Wir fordern auch eine klarere Weisungsstruktur. Das habe ich schon ausgeführt.

Wir brauchen ganz dringend eine Kooperation zwischen den Behörden. Es geht da um die Lebensmittelkontrolle und die Veterinäre, aber auch um die Futtermittelkontrolleure. Erinnern Sie sich an den Dioxinskandal. Es geht aber auch um die Gesundheitsbehörden.

Frau Kollegin, Ihre Redezeit ist zu Ende.

Ja. – Insgesamt werden Sie von der Landesregierung das Gesetz nur verschlimmbessern.
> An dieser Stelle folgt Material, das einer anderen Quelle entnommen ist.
/-- kernel: one inverse power of the regularised distance costs at most `ξ^{−1}`: `P_{q+1}(u) ≤ ξ^{−1}·P_q(u)` (`0 < ξ`).
[cite: Balaban1983Higgs3, (3.16) p.437] -/
theorem profile_succ_le_inv_mul (hξ : 0 < ξ) (q : ℕ) (δ : ℝ) (u : ZSite d) :
    ((ξ * max 1 (supNorm u : ℝ)) ^ (q + 1))⁻¹ * Real.exp (-(δ * (ξ * (supNorm u : ℝ)))) ≤
      ξ⁻¹ * (((ξ * max 1 (supNorm u : ℝ)) ^ q)⁻¹ * Real.exp (-(δ * (ξ * (supNorm u : ℝ))))) := by
  have hm : (1 : ℝ) ≤ max 1 (supNorm u : ℝ) := le_max_left _ _
  have hx : 0 < ξ * max 1 (supNorm u : ℝ) := by positivity
  have hA : ((ξ * max 1 (supNorm u : ℝ)) ^ (q + 1))⁻¹ ≤ ξ⁻¹ * ((ξ * max 1 (supNorm u : ℝ)) ^ q)⁻¹ := by
    rw [pow_succ, mul_inv, mul_comm]
    refine mul_le_mul_of_nonneg_right ?_ (by positivity)
    exact inv_anti₀ hξ (le_mul_of_one_le_right hξ.le hm)
  calc ((ξ * max 1 (supNorm u : ℝ)) ^ (q + 1))⁻¹ * Real.exp (-(δ * (ξ * (supNorm u : ℝ))))
      ≤ (ξ⁻¹ * ((ξ * max 1 (supNorm u : ℝ)) ^ q)⁻¹) * Real.exp (-(δ * (ξ * (supNorm u : ℝ)))) :=
        mul_le_mul_of_nonneg_right hA (Real.exp_pos _).le
    _ = _ := mul_assoc _ _ _

/-- kernel: `x·e^{−cx} ≤ 1/c` for `x ≥ 0`, `c > 0` (from `1 + cx ≤ e^{cx}`). [folklore] -/
private theorem mul_exp_neg_le {c : ℝ} (hc : 0 < c) (x : ℝ) : x * Real.exp (-(c * x)) ≤ 1 / c := by
  have h : c * x ≤ Real.exp (c * x) := by linarith [Real.add_one_le_exp (c * x)]
  have hE : 0 ≤ Real.exp (-(c * x)) := (Real.exp_pos _).le
  calc x * Real.exp (-(c * x)) = c * x * Real.exp (-(c * x)) / c := by field_simp
    _ ≤ Real.exp (c * x) * Real.exp (-(c * x)) / c := by gcongr
    _ = 1 / c := by rw [← Real.exp_add, add_neg_cancel, Real.exp_zero]

/-- kernel: a propagator profile is a once-differentiated profile at half the decay rate, `P₁^δ(u) ≤ (1 + 2/δ)·P₂^{δ/2}(u)`
(`0 < ξ ≤ 1`, `0 < δ`): the displacement-weighted or undifferentiated factors of (3.26)/(3.27) fit the `P₂` slot of the
composition lemma. [cite: Balaban1983Higgs3, (3.26) p.441] -/
theorem profile_one_le_two_half (hξ : 0 < ξ) (hξ1 : ξ ≤ 1) (hδ : 0 < δ) (u : ZSite d) :
    ((ξ * max 1 (supNorm u : ℝ)) ^ 1)⁻¹ * Real.exp (-(δ * (ξ * (supNorm u : ℝ)))) ≤
      (1 + 2 / δ) * (((ξ * max 1 (supNorm u : ℝ)) ^ 2)⁻¹ * Real.exp (-(δ / 2 * (ξ * (supNorm u : ℝ))))) := by
  set n : ℝ := (supNorm u : ℝ) with hn
  have hn0 : 0 ≤ n := by rw [hn]; exact_mod_cast Nat.zero_le _
  set m : ℝ := max 1 n with hm
  have hm1 : 1 ≤ m := le_max_left _ _
  have hx : 0 < ξ * m := by positivity
  -- the key factor `ξ·m·e^{−(δ/2)ξn} ≤ 1 + 2/δ`
  have hkey : ξ * m * Real.exp (-(δ / 2 * (ξ * n))) ≤ 1 + 2 / δ := by
    rcases le_or_gt 1 n with h1 | h1
    · have hmn : m = n := max_eq_right h1
      rw [hmn]
      have := mul_exp_neg_le (half_pos hδ) (ξ * n)
      rw [show 1 / (δ / 2) = 2 / δ by field_simp] at this
      linarith
    · have hn0' : n = 0 := by
        have : supNorm u < 1 := by exact_mod_cast (show (supNorm u : ℝ) < 1 from h1)
        rw [hn]; exact_mod_cast (show supNorm u = 0 by omega)
      have hm0 : m = 1 := by rw [hm, hn0']; exact max_eq_left zero_le_one
      rw [hm0, hn0', mul_zero, mul_zero, neg_zero, Real.exp_zero, mul_one, mul_one]
      have : 0 < 2 / δ := by positivity
      linarith
  have hsplit : Real.exp (-(δ * (ξ * n))) = Real.exp (-(δ / 2 * (ξ * n))) * Real.exp (-(δ / 2 * (ξ * n))) := by
    rw [← Real.exp_add]; ring_nf
  rw [pow_one, hsplit]
  calc (ξ * m)⁻¹ * (Real.exp (-(δ / 2 * (ξ * n))) * Real.exp (-(δ / 2 * (ξ * n))))
      = ((ξ * m) ^ 2)⁻¹ * (ξ * m * Real.exp (-(δ / 2 * (ξ * n)))) * Real.exp (-(δ / 2 * (ξ * n))) := by
        field_simp
    _ ≤ ((ξ * m) ^ 2)⁻¹ * (1 + 2 / δ) * Real.exp (-(δ / 2 * (ξ * n))) := by gcongr
    _ = (1 + 2 / δ) * (((ξ * m) ^ 2)⁻¹ * Real.exp (-(δ / 2 * (ξ * n)))) := by ring

/-- kernel: the profiles are even, `P(−u) = P(u)`. [cite: Balaban1983Higgs3, (3.27) p.441] -/
theorem profile_neg (ξ δ : ℝ) (q : ℕ) (u : ZSite d) :
    ((ξ * max 1 (supNorm (-u) : ℝ)) ^ q)⁻¹ * Real.exp (-(δ * (ξ * (supNorm (-u) : ℝ)))) =
      ((ξ * max 1 (supNorm u : ℝ)) ^ q)⁻¹ * Real.exp (-(δ * (ξ * (supNorm u : ℝ)))) := by
  rw [supNorm_neg]

/-- kernel: `|v − w| = |w − v|` inside a profile. [cite: Balaban1983Higgs3, (3.27) p.441] -/
theorem profile_sub_comm (ξ δ : ℝ) (q : ℕ) (v w : ZSite d) :
    ((ξ * max 1 (supNorm (v - w) : ℝ)) ^ q)⁻¹ * Real.exp (-(δ * (ξ * (supNorm (v - w) : ℝ)))) =
      ((ξ * max 1 (supNorm (w - v) : ℝ)) ^ q)⁻¹ * Real.exp (-(δ * (ξ * (supNorm (w - v) : ℝ)))) := by
  rw [← neg_sub w v, supNorm_neg]

/-- kernel: a profile with a smaller decay rate dominates, `P_q^δ ≤ P_q^{δ′}` for `δ′ ≤ δ` (`0 ≤ ξ`). [cite: Balaban1983Higgs3, (3.16) p.437] -/
theorem profile_mono_rate {δ' : ℝ} (hξ : 0 ≤ ξ) (h : δ' ≤ δ) (q : ℕ) (u : ZSite d) :
    ((ξ * max 1 (supNorm u : ℝ)) ^ q)⁻¹ * Real.exp (-(δ * (ξ * (supNorm u : ℝ)))) ≤
      ((ξ * max 1 (supNorm u : ℝ)) ^ q)⁻¹ * Real.exp (-(δ' * (ξ * (supNorm u : ℝ)))) := by
  refine mul_le_mul_of_nonneg_left (Real.exp_le_exp.2 ?_) (by positivity)
  have : 0 ≤ ξ * (supNorm u : ℝ) := by positivity
  nlinarith

end Algebra

/-! ## §2 One-dimensional sums -/

/-- kernel: `Σ_{m ≤ n < b} n^{−2} ≤ 1/(m−1)` for `m ≥ 2` (telescoping `n^{−2} ≤ (n−1)^{−1} − n^{−1}`). [folklore] -/
private theorem sum_Ico_inv_sq_le {m : ℕ} (hm : 2 ≤ m) (b : ℕ) :
    ∑ n ∈ Finset.Ico m b, ((n : ℝ) ^ 2)⁻¹ ≤ 1 / ((m : ℝ) - 1) := by
  have hstep : ∀ n : ℕ, 2 ≤ n → ((n : ℝ) ^ 2)⁻¹ ≤ 1 / ((n : ℝ) - 1) - 1 / (n : ℝ) := by
    intro n hn
    have hn2 : (2 : ℝ) ≤ n := by exact_mod_cast hn
    have h1 : 0 < (n : ℝ) - 1 := by linarith
    have h2 : 0 < (n : ℝ) := by linarith
    rw [div_sub_div _ _ h1.ne' h2.ne', inv_eq_one_div, div_le_div_iff₀ (by positivity) (by positivity)]
    nlinarith
  -- telescoping by induction on `b`
  suffices h : ∀ b, m ≤ b → ∑ n ∈ Finset.Ico m b, ((n : ℝ) ^ 2)⁻¹ ≤ 1 / ((m : ℝ) - 1) - 1 / ((b : ℝ) - 1) by
    rcases le_or_gt m b with hb | hb
    · have hb1 : 0 ≤ 1 / ((b : ℝ) - 1) := by
        have : (2 : ℝ) ≤ b := by exact_mod_cast hm.trans hb
        have : 0 < (b : ℝ) - 1 := by linarith
        positivity
      linarith [h b hb]
    · rw [Finset.Ico_eq_empty (by omega), Finset.sum_empty]
      have : (2 : ℝ) ≤ m := by exact_mod_cast hm
      have : 0 < (m : ℝ) - 1 := by linarith
      positivity
  intro b hb
  induction b, hb using Nat.le_induction with
  | base => simp
  | succ b hb ih =>
      rw [Finset.sum_Ico_succ_top hb]
      have hs := hstep b (hm.trans hb)
      have : 1 / ((b : ℝ) - 1) - 1 / (b : ℝ) + (1 / ((m : ℝ) - 1) - 1 / ((b : ℝ) - 1))
          = 1 / ((m : ℝ) - 1) - 1 / (((b + 1 : ℕ) : ℝ) - 1) := by
        push_cast; ring
      linarith

/-- kernel: `Σ_{1 ≤ n < b} n^{−2} ≤ 2`. [folklore] -/
private theorem sum_Ico_one_inv_sq_le (b : ℕ) : ∑ n ∈ Finset.Ico 1 b, ((n : ℝ) ^ 2)⁻¹ ≤ 2 := by
  rcases le_or_gt b 1 with hb | hb
  · rw [Finset.Ico_eq_empty (by omega), Finset.sum_empty]; norm_num
  · rw [← Finset.sum_Ico_consecutive _ (by norm_num : 1 ≤ 2) (by omega : 2 ≤ b), Finset.sum_Ico_succ_top (by norm_num),
      Finset.Ico_self, Finset.sum_empty]
    have h := sum_Ico_inv_sq_le (le_refl 2) b
    norm_num at h ⊢
    linarith


/-! ## §3 The sharp composition `P₂ ⋆ P₂ ≲ P₁` on ξℤ³ -/

section Conv

variable {ξ δ : ℝ}
open Literature.MathematicalPhysics.QuantumFieldTheory.Balaban1983to89
open Literature.MathematicalPhysics.QuantumFieldTheory.Balaban1983to89.B6RandomWalk (Triangle254 Ineq261)
open Literature.MathematicalPhysics.QuantumFieldTheory.Balaban1983to89.B6RandomWalkL2 (l2n HasL2Majorant hasL2Majorant_mono
  hasL2Majorant_zero hasL2Majorant_add hasL2Majorant_mul)
open Literature.MathematicalPhysics.QuantumFieldTheory.Balaban1983to89.B9Thm34Ext (toB6)
open Literature.MathematicalPhysics.QuantumFieldTheory.Balaban1983to89.B9Ineq347 (ScaleTransfer)
open Literature.MathematicalPhysics.QuantumFieldTheory.Balaban1983to89.B9Ineq366CPrime (conv_le)
open Literature.MathematicalPhysics.QuantumFieldTheory.Balaban1983to89.B9Eq352DivFormLetters (conj)
open Literature.MathematicalPhysics.QuantumFieldTheory.Balaban1983to89.B9Eq352DivForm (tauB)
open Literature.MathematicalPhysics.QuantumFieldTheory.Balaban1983to89.B9Eq352GradLetters (coefLetter diffLetter V0op)
open Literature.MathematicalPhysics.QuantumFieldTheory.Balaban1983to89.B9Eq360VprimeLetters (vPrimeConc conj_vPrimeConc_eq_gradForm)
open Literature.MathematicalPhysics.QuantumFieldTheory.Balaban1983to89.B9Eq39Adjoint (covDstar)
open Literature.MathematicalPhysics.QuantumFieldTheory.Balaban1983to89.B9Ineq361L2Letters (hasL2Majorant_coefLetter
  hasL2Majorant_V0_vPrime)

/-! ## §1  Sums and compositions of decaying block-ℓ² majorants ([4] (2.52)–(2.55) in `L²`, the y″-sum by `conv_le`) -/

section Composition

variable {g : B9.Geometry} [Fintype g.Site] {R : ℝ} {H : Prop} {W : Type} [Fintype W] {K : Type}

/-- **«A summation preserves it also» in `L²`** over a finite index set. [cite: Balaban1984PropagatorsII, (2.52) p.232 + (2.141) p.247] -/
theorem hasL2Majorant_finsetSum (blk : W → g.Site) (s : Finset K) (T : K → Module.End ℝ (W → ℝ))
    (Kf : K → g.Site → g.Site → ℝ) (h : ∀ k ∈ s, HasL2Majorant (g := toB6 g R H) blk (T k) (Kf k)) :
    HasL2Majorant (g := toB6 g R H) blk (∑ k ∈ s, T k) (fun a b => ∑ k ∈ s, Kf k a b) := by
  classical
  induction s using Finset.induction_on with
  | empty => simpa using hasL2Majorant_zero (g := toB6 g R H) blk
  | insert i s hi ih =>
      have h' := hasL2Majorant_add (g := toB6 g R H) blk (h i (Finset.mem_insert_self i s))
        (ih fun k hk => h k (Finset.mem_insert_of_mem hk))
      intro y y' u hu
      simpa [Finset.sum_insert hi] using h' y y' u hu
import Mathlib
import HarnessLib
import Literature.AlgebraicGeometry.HodgeTheory.WeilClassesBFSheafSeedAt
import Literature.AlgebraicGeometry.HodgeTheory.ISemiregularOfSchemeIso

/-!
# Pure-Weil Buchweitz–Flenner seeds: one model suffices, and they seed every class `h`

HONEST FRAMING: HELPER lemmas for the crux `TwistNormalisedKleimanSemiregularAnchor` (K2ᵀ,
stmt-HodgeConjecture-28148, route `KleimanBFSeeds`) and its registered first rung
`stub_rung_CMclass_d3 : KleimanAnchorRungCM 3` of the skeleton
`Cruxes/TwistNormalisedKleimanSemiregularAnchor/Lines/chosen_anchor.lean`, whose proved reduction
`kleimanAnchorRungCM_of_pureWeilSeedOnTwistedSquare` asks for a PURE-WEIL semiregular seed
`HasPureWeilSeedAt C P w`: on EVERY model `X₀ ≅ P.X` an `I ∋ 3`-semiregular finite locally free `E₀` with
`chₙ(E₀) ↦ N·w` (`N ≠ 0`, no `hⁿ` term) and `ch_p(E₀) = 0` for `p ∈ I ∖ {n}`. NOTHING here constructs such a
sheaf; nothing proves the rung, K2ᵀ, `WeilSixfolds` (rung H2), HC_AV, HC_CM or HC. What is proved is
bookkeeping that shrinks what a prover of the rung has to write:

* §1 `forall_models_pureWeilSeed_iff_exists_on`: the every-model pure-Weil clause (stated UNFOLDED and for a
  general degree `n`; for `n = 3` its left-hand side is literally the skeleton's `HasPureWeilSeedAt C P w`) is
  equivalent to its clause ON `P.X` ITSELF — push the one object forward along each model `e : P.X ≅ X₀`
  (`IsFiniteLocallyFree.pushforward_of_iso`, `IsISemiregular.of_schemeIso`,
  `ChernCharacterBetti.ch_pushforward_of_iso`), exactly as `hasBFSheafSeedAt_iff_exists_on`
  (`KleimanBFSeedsKleimanSemiregularAnchorReductions.lean`) does for `HasBFSheafSeedAt`.
* §2 `hasBFSheafSeedAt_of_pureWeilSeed_on`: ONE such object on `P.X` is a Buchweitz–Flenner sheaf seed
  `HasBFSheafSeedAt C n P h w` at EVERY degree-2 class `h` (take `q = 0`, `c ≡ 0`): the one-model form of the
  skeleton's `hasBFSheafSeedAt_of_hasPureWeilSeedAt`.

So the rung's object is: ONE finite locally free `E₀` on `(T × T).X` (T the CM cube, `exists_twistedCMCube`),
`I ∋ 3`, `σ_{I-1}` injective, `C.ch₃ E₀ = N·w`, `C.ch_p E₀ = 0` (`p ∈ I ∖ 3`). By the seat's pen lemma
«THEOREM S» (crux workfile `SPLIT-SEEDS-DEAD-rung1-g0.md`) such an `E₀` is never a direct sum of line
bundles and has rank `≥ 3`; this file does not formalise that.

References: [BuchweitzFlenner2003] §5 (I-semiregular), Thm. 5.1; [Fulton1998] §15.1 (ii).
-/

-- every declaration of this problem lives in `Summit.HodgeConjecture.HodgeConjecture.…` (summit = sub-problem)
set_option linter.dupNamespace false

noncomputable section

open CategoryTheory AlgebraicGeometry
open AlgebraicGeometry.Scheme.Modules

namespace Summit.HodgeConjecture.HodgeConjecture.Theorems

open Literature.AlgebraicGeometry Literature.AlgebraicGeometry.Motives Literature.AlgebraicGeometry.Modules
open Literature.AlgebraicGeometry.HodgeTheory
open Literature.AlgebraicTopology.SingularHomology

/-! ### §1 One model suffices for pure-Weil seeds -/

section OneModel

variable {C : ChernCharacterBetti} {n : ℕ} {P : AbelianVariety ℂ} {w : complexBetti P.X (2 * n)}

/-- **One pure-Weil object on `P.X` gives the every-model pure-Weil seed**: an `I ∋ n`-semiregular finite locally
free `ℰ₀` on `P.X` with `chₙ(ℰ₀) = N·w` (`N ≠ 0`) and `ch_p(ℰ₀) = 0` (`p ∈ I ∖ n`) yields the clause on every model
`e : P.X ≅ X₀`: take `e_* ℰ₀` — finite locally free, `I`-semiregular there (`IsISemiregular.of_schemeIso`),
`e^* chₙ(e_*ℰ₀) = e^*(e⁻¹)^* chₙ(ℰ₀) = chₙ(ℰ₀)` and `ch_p(e_*ℰ₀) = (e⁻¹)^* 0 = 0`.
[cite: BuchweitzFlenner2003, §5 (I-semiregular)] [cite: Fulton1998, §15.1 (ii)] -/
theorem forall_models_pureWeilSeed_of_exists_on
    (hS : ∃ (I : Finset ℕ) (E₀ : P.X.left.Modules) (hE₀ : IsFiniteLocallyFree E₀) (N : ℚ),
      n ∈ I ∧ N ≠ 0 ∧ IsISemiregular hE₀ {q' | q' + 1 ∈ I} ∧
      C.ch P.X E₀ n = ((N : ℚ) : ℂ) • w ∧ ∀ p' ∈ I, p' ≠ n → C.ch P.X E₀ p' = 0) :
    ∀ (X₀ : SchemeOver ℂ) (eX : P.X ≅ X₀), ∃ (I : Finset ℕ) (E₀ : X₀.left.Modules)
      (hE₀ : IsFiniteLocallyFree E₀) (N : ℚ), n ∈ I ∧ N ≠ 0 ∧ IsISemiregular hE₀ {q' | q' + 1 ∈ I} ∧
      complexBetti.map eX.hom (2 * n) (C.ch X₀ E₀ n) = ((N : ℚ) : ℂ) • w ∧
      ∀ p' ∈ I, p' ≠ n → C.ch X₀ E₀ p' = 0 := by
  obtain ⟨I, E₀, hE₀, N, hnI, hN, hsr, hchn, hchp⟩ := hS
  intro X₀ e
  refine ⟨I, (pushforward e.hom.left).obj E₀, hE₀.pushforward_of_iso (leftIso' e), N, hnI, hN,
    IsISemiregular.of_schemeIso e hE₀ hsr, ?_, fun p' hp' hpn => ?_⟩
  · rw [ChernCharacterBetti.ch_pushforward_of_iso C e hE₀,
      BuchweitzFlenner2003_variationalHodge_ISemiregular_model.map_hom_map_inv, hchn]
  · rw [ChernCharacterBetti.ch_pushforward_of_iso C e hE₀, hchp p' hp' hpn, map_zero]

/-- The every-model pure-Weil clause gives the one-model clause on `P.X` (model `Iso.refl`).
[cite: BuchweitzFlenner2003, §5 (I-semiregular)] -/
theorem exists_on_of_forall_models_pureWeilSeed
    (hS : ∀ (X₀ : SchemeOver ℂ) (eX : P.X ≅ X₀), ∃ (I : Finset ℕ) (E₀ : X₀.left.Modules)
      (hE₀ : IsFiniteLocallyFree E₀) (N : ℚ), n ∈ I ∧ N ≠ 0 ∧ IsISemiregular hE₀ {q' | q' + 1 ∈ I} ∧
      complexBetti.map eX.hom (2 * n) (C.ch X₀ E₀ n) = ((N : ℚ) : ℂ) • w ∧
      ∀ p' ∈ I, p' ≠ n → C.ch X₀ E₀ p' = 0) :
    ∃ (I : Finset ℕ) (E₀ : P.X.left.Modules) (hE₀ : IsFiniteLocallyFree E₀) (N : ℚ),
      n ∈ I ∧ N ≠ 0 ∧ IsISemiregular hE₀ {q' | q' + 1 ∈ I} ∧
      C.ch P.X E₀ n = ((N : ℚ) : ℂ) • w ∧ ∀ p' ∈ I, p' ≠ n → C.ch P.X E₀ p' = 0 := by
  obtain ⟨I, E₀, hE₀, N, hnI, hN, hsr, hchn, hchp⟩ := hS P.X (Iso.refl _)
  refine ⟨I, E₀, hE₀, N, hnI, hN, hsr, ?_, hchp⟩
  have h' := hchn
  simp only [Iso.refl_hom, complexBetti.map_id] at h'
  exact h'

/-- **The pure-Weil seed clause is its one-model clause** (the `∀ X₀ ≅ P.X` quantifier is free). For `n = 3`
the left-hand side is, verbatim, `HasPureWeilSeedAt C P w` of the K2ᵀ skeleton `Lines/chosen_anchor`.
[cite: BuchweitzFlenner2003, §5 (I-semiregular)] [cite: Fulton1998, §15.1 (ii)] -/
theorem forall_models_pureWeilSeed_iff_exists_on :
    (∀ (X₀ : SchemeOver ℂ) (eX : P.X ≅ X₀), ∃ (I : Finset ℕ) (E₀ : X₀.left.Modules)
      (hE₀ : IsFiniteLocallyFree E₀) (N : ℚ), n ∈ I ∧ N ≠ 0 ∧ IsISemiregular hE₀ {q' | q' + 1 ∈ I} ∧
      complexBetti.map eX.hom (2 * n) (C.ch X₀ E₀ n) = ((N : ℚ) : ℂ) • w ∧
      ∀ p' ∈ I, p' ≠ n → C.ch X₀ E₀ p' = 0) ↔
    ∃ (I : Finset ℕ) (E₀ : P.X.left.Modules) (hE₀ : IsFiniteLocallyFree E₀) (N : ℚ),
      n ∈ I ∧ N ≠ 0 ∧ IsISemiregular hE₀ {q' | q' + 1 ∈ I} ∧
      C.ch P.X E₀ n = ((N : ℚ) : ℂ) • w ∧ ∀ p' ∈ I, p' ≠ n → C.ch P.X E₀ p' = 0 :=
  ⟨exists_on_of_forall_models_pureWeilSeed, forall_models_pureWeilSeed_of_exists_on⟩

end OneModel

/-! ### §2 One pure-Weil object on `P.X` is a Buchweitz–Flenner sheaf seed at every class `h` -/

/-- **One pure-Weil object seeds every `h`**: an `I ∋ n`-semiregular finite locally free `ℰ₀` on `P.X` with
`chₙ(ℰ₀) = N·w` (`N ≠ 0`) and `ch_p(ℰ₀) = 0` (`p ∈ I ∖ n`) gives `HasBFSheafSeedAt C n P h w` for EVERY
`h ∈ H²(P(ℂ); ℂ)` (`q = 0`, `c ≡ 0`; then one model suffices). No polarisation enters the object.
[cite: BuchweitzFlenner2003, §5 Thm. 5.1 and §5 (I-semiregular)] -/
theorem hasBFSheafSeedAt_of_pureWeilSeed_on {C : ChernCharacterBetti} {n : ℕ} {P : AbelianVariety ℂ}
    {w : complexBetti P.X (2 * n)}
    (hS : ∃ (I : Finset ℕ) (E₀ : P.X.left.Modules) (hE₀ : IsFiniteLocallyFree E₀) (N : ℚ),
      n ∈ I ∧ N ≠ 0 ∧ IsISemiregular hE₀ {q' | q' + 1 ∈ I} ∧
      C.ch P.X E₀ n = ((N : ℚ) : ℂ) • w ∧ ∀ p' ∈ I, p' ≠ n → C.ch P.X E₀ p' = 0)
    (h : complexBetti P.X 2) : HasBFSheafSeedAt C n P h w := by
  intro X₀ eX
  obtain ⟨I, E₀, hE₀, N, hnI, hN, hsr, hchn, hchp⟩ :=
    forall_models_pureWeilSeed_of_exists_on hS X₀ eX
  refine ⟨I, E₀, hE₀, 0, N, fun _ => 0, hnI, hN, hsr, ?_, fun p' hp' hpn => ?_⟩
  · simp only [hchn, Rat.cast_zero, zero_smul, zero_add]
  · simp only [hchp p' hp' hpn, map_zero, Rat.cast_zero, zero_smul]

end Summit.HodgeConjecture.HodgeConjecture.Theorems

end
Sie gehen die Probleme nicht wirklich an und stellen sich keiner Evaluation. Deswegen werden wir den Gesetzentwurf ablehnen. – Vielen Dank.

(Beifall bei dem BÜNDNIS 90/DIE GRÜNEN)

Das Wort erhält jetzt Herr Kollege Sürmann von der Fraktion der FDP.

Herr Präsident, verehrte Kolleginnen und Kollegen! Das Gesetz ist seit dem 1. April 2005 in Kraft. Es ist auf den 31. Dezember 2011 befristet. Die Geltungsdauer bedarf deshalb einer Verlängerung.

Wie Frau Kollegin Lannert richtig ausgeführt hat, hat sich das Gesetz weitgehend bewährt. Ziel der Kommunalisierung war es, Synergieeffekte zu erzielen, mehr Transparenz für die Bürger zu erreichen und Kostenneutralität zu erzielen. Dazu wurden die Personalkosten der ehemaligen Landesbediensteten und deren Versorgungslasten sowie die Sachkosten vom Land Hessen übernommen.

Der vorliegende Gesetzentwurf sieht minimale Änderungen und Klarstellungen hinsichtlich der Geltung vor. Außerdem geht es um die Grundlage der interkommunalen Zusammenarbeit.

Die wichtigsten Änderungen wurden bereits genannt. Das Regierungspräsidium Darmstadt soll eine Sonderzuständigkeit erhalten. Das ist nach der Systematik völlig logisch. Da geht es nämlich um das Europäische Schnellwarnsystem für Lebensmittel und Futtermittel. Das zentral zu führen, ist doch nur vernünftig. Das kann man doch gar nicht kritisieren. Das ist etwas, was im Jahr 2005 noch gar nicht geregelt werden konnte.

Sie haben aus dem Landesrechnungshofbericht zitiert. Ich habe mir das herausgeschrieben. Er stammt aus dem Jahr 2011. Ich weiß nicht, welchen Bericht Sie gelesen haben. Da heißt es wörtlich:

Insgesamt war festzustellen, dass die Landkreise die übertragenen Aufgaben nicht schlechter bewältigten als die früheren staatlichen Abteilungen des Landes Hessen.

(Timon Gremmels (SPD): Was ist denn das für ein Maßstab?)

Die Reform ist deshalb vom Grundsatz her als gelungen zu betrachten, weil nun die örtlich nähere Ebene die operativen Entscheidungen zu treffen hat.

(Beifall der Abg. Judith Lannert (CDU))

Lesen Sie das bitte nach. Das steht auf Seite 143. Dort können Sie das lesen. Danach können Sie nicht mehr hierher gehen und sagen, der Landesrechnungshof hätte da nur herumkritisiert und hätte das nicht nachvollziehen können.

(Beifall bei der FDP und bei Abgeordneten der CDU – Angela Dorn (BÜNDNIS 90/DIE GRÜ- NEN): Das steht zwei Absätze weiter!)